*** Supplied material

/-- A reduction of a continuous `ρ : Γ_K → GL_n(ℚ̄_ℓ)` has FINITE image: its kernel is open (landed `isOpen_ker_of_isReductionOf`,
Deligne–Serre 6.12) in the compact group `Γ_K`. -/
theorem finite_range_of_isReductionOf {k : Type u} [Field k] {ι : padicAlgClResidueField ℓ →+* k} {ρ : FramedGaloisRep K (PadicAlgCl ℓ) n}
    {τ : Field.absoluteGaloisGroup K →* GL (Fin n) k} (hτ : ρ.IsReductionOf ι τ) : Finite τ.range := by
  have hopen : IsOpen (τ.ker : Set (Field.absoluteGaloisGroup K)) := FramedGaloisRep.isOpen_ker_of_isReductionOf hτ
  haveI : Finite (Field.absoluteGaloisGroup K ⧸ τ.ker) := Subgroup.quotient_finite_of_isOpen _ hopen
  exact Finite.of_equiv _ (QuotientGroup.quotientKerEquivRange τ).toEquiv

/-- **On the TABLE every absolutely irreducible layer of the image has order divisible by `ℓ`.**  For a coprime row `ℓ ∤ n`, an instance with
«no adequate layer» (¬SADQ), any absolutely irreducible reduction `τ` of `ρ|Γ_{K(ζ_ℓ)}` and any absolutely irreducible `J` with
`perfectCore I ≤ J ≤ I = τ(Γ_{K(ζ_ℓ)})`: `ℓ ∣ |J|` (else `J` is an `ℓ′`-group acting absolutely irreducibly, hence extended-adequate by Maschke +
Burnside, hence — coprime row, `𝔽̄_ℓ` algebraically closed — a 2012-adequate layer). -/
theorem dvd_card_layer_of_coprime_row (hℓn : ¬ ℓ ∣ n) {ρ : FramedGaloisRep K (PadicAlgCl ℓ) n} (hN : ¬ SolvablyAdequateImage ρ)
    {τ : Field.absoluteGaloisGroup (CyclotomicField ℓ K) →* GL (Fin n) (padicAlgClResidueField ℓ)}
    (hτ : (ρ.restrictField (CyclotomicField ℓ K)).IsReductionOf (RingHom.id _) τ) (hirr : IsAbsIrreducible τ)
    {J : Subgroup (GL (Fin n) (padicAlgClResidueField ℓ))} (hPJ : perfectCore τ.range ≤ J) (hJI : J ≤ τ.range)
    (hJirr : IsAbsIrreducible J.subtype) : ℓ ∣ Nat.card J := by
  haveI : IsAlgClosed (padicAlgClResidueField ℓ) := Literature.RingTheory.Valuation.isAlgClosed_residueField (padicAlgClIntegers ℓ)
  haveI := charP_padicAlgClResidueField ℓ
  haveI : Finite τ.range := finite_range_of_isReductionOf hτ
  haveI : Finite J := Finite.of_injective _ (Subgroup.inclusion_injective hJI)
  by_contra hcard
  exact hN ((solvablyAdequateImage_iff ρ).2
    ⟨τ, hτ, hirr, solvAdequateBetween_of_layer_not_dvd_card (natCast_ne_zero_of_not_dvd hℓn) hPJ hJI hcard hJirr⟩)

/-- **In particular the residual image itself has order divisible by `ℓ` on the TABLE**: for `ℓ ∤ n` and ¬SADQ, every absolutely irreducible
reduction `τ` of `ρ|Γ_{K(ζ_ℓ)}` has `ℓ ∣ |τ(Γ_{K(ζ_ℓ)})|` — the coprime rows of the residual table carry no `ℓ′`-images (e.g. at `(2, 5)` the image
is not of order prime to `5`, consistent with the census: projectively `PSL₂(𝔽₅)`). -/
theorem dvd_card_image_of_coprime_row (hℓn : ¬ ℓ ∣ n) {ρ : FramedGaloisRep K (PadicAlgCl ℓ) n} (hN : ¬ SolvablyAdequateImage ρ)
    {τ : Field.absoluteGaloisGroup (CyclotomicField ℓ K) →* GL (Fin n) (padicAlgClResidueField ℓ)}
    (hτ : (ρ.restrictField (CyclotomicField ℓ K)).IsReductionOf (RingHom.id _) τ) (hirr : IsAbsIrreducible τ) :
    ℓ ∣ Nat.card τ.range :=
  dvd_card_layer_of_coprime_row hℓn hN hτ hirr (isPerfectCore_perfectCore τ.range).1 le_rfl hirr.range_subtype
/-- **The sign reversal.**  Under the locus hypotheses, on every replica triple of a fibre supported on `E₀` where the signed
summand of `fibreSumT` is non-zero, swapping the replica labels `1 ↔ 3` on the edges touching `O` negates the summand.
`Φ` is any map realising that swap coordinatewise (hypotheses `hΦ₁ hΦ₂ hΦ₃`). [folklore] -/
theorem summandT_swap_neg (o b u v c : Fin n) (E₀ F : Set (Sym2 (Fin n))) (O Z : Set (Fin n))
    (hF : ∀ e, e ∈ F ↔ ∃ x ∈ e, x ∈ O) (ho : o ∈ O) (hu : u ∉ O) (hv : v ∉ O) (hc : c ∉ O)
    (hZ : ∀ z ∈ Z, z = u ∨ z = c) (hE₀ : ∀ e ∈ E₀, ∀ x ∈ e, x ∈ O → ∀ y ∈ e, y ∈ O ∨ y ∈ Z) (hb : b ∉ O ∨ u ∉ Z)
    (I : Sym2 (Fin n) → ℕ) (hI : ∀ e, e ∉ E₀ → I e = 0)
    (Φ : Triple (Sym2 (Fin n)) → Triple (Sym2 (Fin n)))
    (hΦ₁ : ∀ t, (Φ t).1 = fun i => if i ∈ F then t.2.2 i else t.1 i) (hΦ₂ : ∀ t, (Φ t).2.1 = t.2.1)
    (hΦ₃ : ∀ t, (Φ t).2.2 = fun i => if i ∈ F then t.1 i else t.2.2 i)
    (t : Triple (Sym2 (Fin n))) (ht : cnt t = I)
    (hne : 1 * ind ((openConn c u)ᶜ ∩ (openConn c v)ᶜ) ((openConn u v)ᶜ ∩ openConn u b) ((openConn u v)ᶜ ∩ openConn v o) t +
        (-1) * ind ((openConn c u)ᶜ ∩ (openConn c v)ᶜ) (openConn u v)ᶜ ((openConn u v)ᶜ ∩ openConn u b ∩ openConn v o) t +
        (-1) * ind ((openConn c u)ᶜ ∩ (openConn c v)ᶜ ∩ openConn o c) ((openConn u v)ᶜ ∩ openConn u b)
          ((openConn u v)ᶜ ∩ openConn v c) t +
        1 * ind ((openConn c u)ᶜ ∩ (openConn c v)ᶜ ∩ openConn o c) (openConn u v)ᶜ
          ((openConn u v)ᶜ ∩ openConn u b ∩ openConn v c) t ≠ 0) :
    1 * ind ((openConn c u)ᶜ ∩ (openConn c v)ᶜ) ((openConn u v)ᶜ ∩ openConn u b) ((openConn u v)ᶜ ∩ openConn v o) (Φ t) +
        (-1) * ind ((openConn c u)ᶜ ∩ (openConn c v)ᶜ) (openConn u v)ᶜ ((openConn u v)ᶜ ∩ openConn u b ∩ openConn v o) (Φ t) +
        (-1) * ind ((openConn c u)ᶜ ∩ (openConn c v)ᶜ ∩ openConn o c) ((openConn u v)ᶜ ∩ openConn u b)
          ((openConn u v)ᶜ ∩ openConn v c) (Φ t) +
        1 * ind ((openConn c u)ᶜ ∩ (openConn c v)ᶜ ∩ openConn o c) (openConn u v)ᶜ
          ((openConn u v)ᶜ ∩ openConn u b ∩ openConn v c) (Φ t) =
      -(1 * ind ((openConn c u)ᶜ ∩ (openConn c v)ᶜ) ((openConn u v)ᶜ ∩ openConn u b) ((openConn u v)ᶜ ∩ openConn v o) t +
        (-1) * ind ((openConn c u)ᶜ ∩ (openConn c v)ᶜ) (openConn u v)ᶜ ((openConn u v)ᶜ ∩ openConn u b ∩ openConn v o) t +
        (-1) * ind ((openConn c u)ᶜ ∩ (openConn c v)ᶜ ∩ openConn o c) ((openConn u v)ᶜ ∩ openConn u b)
          ((openConn u v)ᶜ ∩ openConn v c) t +
        1 * ind ((openConn c u)ᶜ ∩ (openConn c v)ᶜ ∩ openConn o c) (openConn u v)ᶜ
          ((openConn u v)ᶜ ∩ openConn u b ∩ openConn v c) t) := by
  obtain ⟨h₁E, -, h₃E⟩ := cfg_subset_of_cnt_eq hI ht
  have hω₁' : cfg (Φ t).1 = (cfg t.1 \ F) ∪ (cfg t.2.2 ∩ F) := by rw [hΦ₁, cfg_ite]
  have hω₂' : cfg (Φ t).2.1 = cfg t.2.1 := by rw [hΦ₂]
  have hω₃' : cfg (Φ t).2.2 = (cfg t.2.2 \ F) ∪ (cfg t.1 ∩ F) := by rw [hΦ₃, cfg_ite]
  -- unfold the summand's memberships into reachability statements, then name the configurations
  simp only [ind, hω₁', hω₂', hω₃', Set.mem_inter_iff, Set.mem_compl_iff, openConn, Set.mem_setOf_eq] at hne ⊢
  set ω₁ := cfg t.1 with hω₁
  set ω₂ := cfg t.2.1 with hω₂
  set ω₃ := cfg t.2.2 with hω₃
  set ω₁' := (ω₁ \ F) ∪ (ω₃ ∩ F) with hω₁'def
  set ω₃' := (ω₃ \ F) ∪ (ω₁ ∩ F) with hω₃'def
  -- closedness of all four configurations
  have hO₁ : ∀ e ∈ ω₁, ∀ x ∈ e, x ∈ O → ∀ y ∈ e, y ∈ O ∨ y ∈ Z := closedMod_mono hE₀ h₁E
  have hO₃ : ∀ e ∈ ω₃, ∀ x ∈ e, x ∈ O → ∀ y ∈ e, y ∈ O ∨ y ∈ Z := closedMod_mono hE₀ h₃E
  have hO₁' : ∀ e ∈ ω₁', ∀ x ∈ e, x ∈ O → ∀ y ∈ e, y ∈ O ∨ y ∈ Z :=
    closedMod_mono hE₀ (Set.union_subset (Set.sdiff_subset.trans h₁E) (Set.inter_subset_left.trans h₃E))
  have hO₃' : ∀ e ∈ ω₃', ∀ x ∈ e, x ∈ O → ∀ y ∈ e, y ∈ O ∨ y ∈ Z :=
    closedMod_mono hE₀ (Set.union_subset (Set.sdiff_subset.trans h₃E) (Set.inter_subset_left.trans h₁E))
  -- Step 1: the three standing constraints hold (else the summand vanishes)
  have hNu : ¬ (openGraph ω₁).Reachable c u := by
    by_contra hN; apply hne; simp [hN]
  have hNv : ¬ (openGraph ω₁).Reachable c v := by
    by_contra hN; apply hne; simp [hN]
  have hD₂ : ¬ (openGraph ω₂).Reachable u v := by
    by_contra hD; apply hne; simp [hD]
  have hD₃ : ¬ (openGraph ω₃).Reachable u v := by
    by_contra hD; apply hne; simp [hD]
  -- Step 2: `v ↔ c` in replica 3 (else the summand vanishes), hence `u ↮ c` in replica 3
  have hvo₃ := reachable_vo_iff hF hO₃ hZ ho hv hD₃
  have hvc₃ : (openGraph ω₃).Reachable v c := by
    by_contra hvc
    have hvo : ¬ (openGraph ω₃).Reachable v o := fun h' => hvc (hvo₃.1 h').1
    apply hne; simp [hvc, hvo]
  have huc₃ : ¬ (openGraph ω₃).Reachable u c := fun h' => hD₃ (h'.trans hvc₃.symm)
  -- Step 3: the excision hypotheses and the splice equivalences for vertices outside `O`
  have hZ₁ := pairwise_Z_of_not_reachable (ω := ω₁) (F := F) hZ
    (fun h' => hNu (h'.mono (BHK2006.openGraph_le Set.inter_subset_left)).symm)
  have hZ₃ := pairwise_Z_of_not_reachable (ω := ω₃) (F := F) hZ
    (fun h' => huc₃ (h'.mono (BHK2006.openGraph_le Set.inter_subset_left)))
  have hZ₁' : ∀ z₁ ∈ Z, ∀ z₂ ∈ Z, (openGraph (ω₁' ∩ F)).Reachable z₁ z₂ → z₁ = z₂ := by
    rw [hω₁'def, splice_inter]; exact hZ₃
  have hZ₃' : ∀ z₁ ∈ Z, ∀ z₂ ∈ Z, (openGraph (ω₃' ∩ F)).Reachable z₁ z₂ → z₁ = z₂ := by
    rw [hω₃'def, splice_inter]; exact hZ₁
  have hag₁ : ω₁ \ F = ω₁' \ F := by rw [hω₁'def, splice_diff]
  have hag₃ : ω₃ \ F = ω₃' \ F := by rw [hω₃'def, splice_diff]
  have out₁ : ∀ {x y : Fin n}, x ∉ O → y ∉ O → ((openGraph ω₁).Reachable x y ↔ (openGraph ω₁').Reachable x y) :=
    fun hx hy => reachable_iff_of_agree_off hF hO₁ hO₁' hZ₁ hZ₁' hag₁ hx hy
  have out₃ : ∀ {x y : Fin n}, x ∉ O → y ∉ O → ((openGraph ω₃).Reachable x y ↔ (openGraph ω₃').Reachable x y) :=
    fun hx hy => reachable_iff_of_agree_off hF hO₃ hO₃' hZ₃ hZ₃' hag₃ hx hy
  -- transported constraints
  have hNu' : ¬ (openGraph ω₁').Reachable c u := fun h' => hNu ((out₁ hc hu).2 h')
  have hNv' : ¬ (openGraph ω₁').Reachable c v := fun h' => hNv ((out₁ hc hv).2 h')
  have hD₃' : ¬ (openGraph ω₃').Reachable u v := fun h' => hD₃ ((out₃ hu hv).2 h')
  have hvc₃' : (openGraph ω₃').Reachable v c := (out₃ hv hc).1 hvc₃
  -- Step 4: the component-side events `E₁`, `E₃` and the four reachability rewrites
  have hE₁' : (openGraph (ω₁' ∩ F)).Reachable o c ↔ (openGraph (ω₃ ∩ F)).Reachable o c := by
    rw [hω₁'def, splice_inter]
  have hE₃' : (openGraph (ω₃' ∩ F)).Reachable o c ↔ (openGraph (ω₁ ∩ F)).Reachable o c := by
    rw [hω₃'def, splice_inter]
  have hvo₃' := reachable_vo_iff hF hO₃' hZ ho hv hD₃'
  have hoc₁ := reachable_oc_iff hF hO₁ hZ ho hc hNu
  have hoc₁' := reachable_oc_iff hF hO₁' hZ ho hc hNu'
  -- Step 5: `u ↔ b` is swap-invariant in replica 3 (replica 2 is untouched)
  have hub₃ : (openGraph ω₃).Reachable u b ↔ (openGraph ω₃').Reachable u b := by
    rcases hb with hbO | huZ
    · exact out₃ hu hbO
    · by_cases hbO : b ∈ O
      · have hZc : ∀ z ∈ Z, z = c := fun z hz => (hZ z hz).resolve_left (by rintro rfl; exact huZ hz)
        have h3 := not_reachable_ub hF hO₃ hZc hbO hu huc₃
        have h3' := not_reachable_ub hF hO₃' hZc hbO hu (fun h' => huc₃ ((out₃ hu hc).2 h'))
        exact ⟨fun h' => absurd h' h3, fun h' => absurd h' h3'⟩
      · exact out₃ hu hbO
  -- Step 6: rewrite everything and conclude with the arithmetic of the swap
  simp only [hNu, hNv, hNu', hNv', hD₂, hD₃, hD₃', hvo₃, hvo₃', hvc₃, hvc₃', hoc₁, hoc₁', hE₁', hE₃',
    not_false_eq_true, true_and, and_true] at hne ⊢
  rw [← hub₃]
  exact swap_arith _ _ _ _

******

▶ **Assignment**
Look in the material above for the line with "have hD₃ : ¬" and the line with "fun hx hy => reachable_iff_of_agree_off hF hO₁", and transcribe exactly those lines and all lines between them, nothing more.

▶ **Output of the exercise**
  have hD₃ : ¬ (openGraph ω₃).Reachable u v := by
    by_contra hD; apply hne; simp [hD]
  -- Step 2: `v ↔ c` in replica 3 (else the summand vanishes), hence `u ↮ c` in replica 3
  have hvo₃ := reachable_vo_iff hF hO₃ hZ ho hv hD₃
  have hvc₃ : (openGraph ω₃).Reachable v c := by
    by_contra hvc
    have hvo : ¬ (openGraph ω₃).Reachable v o := fun h' => hvc (hvo₃.1 h').1
    apply hne; simp [hvc, hvo]
  have huc₃ : ¬ (openGraph ω₃).Reachable u c := fun h' => hD₃ (h'.trans hvc₃.symm)
  -- Step 3: the excision hypotheses and the splice equivalences for vertices outside `O`
  have hZ₁ := pairwise_Z_of_not_reachable (ω := ω₁) (F := F) hZ
    (fun h' => hNu (h'.mono (BHK2006.openGraph_le Set.inter_subset_left)).symm)
  have hZ₃ := pairwise_Z_of_not_reachable (ω := ω₃) (F := F) hZ
    (fun h' => huc₃ (h'.mono (BHK2006.openGraph_le Set.inter_subset_left)))
  have hZ₁' : ∀ z₁ ∈ Z, ∀ z₂ ∈ Z, (openGraph (ω₁' ∩ F)).Reachable z₁ z₂ → z₁ = z₂ := by
    rw [hω₁'def, splice_inter]; exact hZ₃
  have hZ₃' : ∀ z₁ ∈ Z, ∀ z₂ ∈ Z, (openGraph (ω₃' ∩ F)).Reachable z₁ z₂ → z₁ = z₂ := by
    rw [hω₃'def, splice_inter]; exact hZ₁
  have hag₁ : ω₁ \ F = ω₁' \ F := by rw [hω₁'def, splice_diff]
  have hag₃ : ω₃ \ F = ω₃' \ F := by rw [hω₃'def, splice_diff]
  have out₁ : ∀ {x y : Fin n}, x ∉ O → y ∉ O → ((openGraph ω₁).Reachable x y ↔ (openGraph ω₁').Reachable x y) :=
    fun hx hy => reachable_iff_of_agree_off hF hO₁ hO₁' hZ₁ hZ₁' hag₁ hx hy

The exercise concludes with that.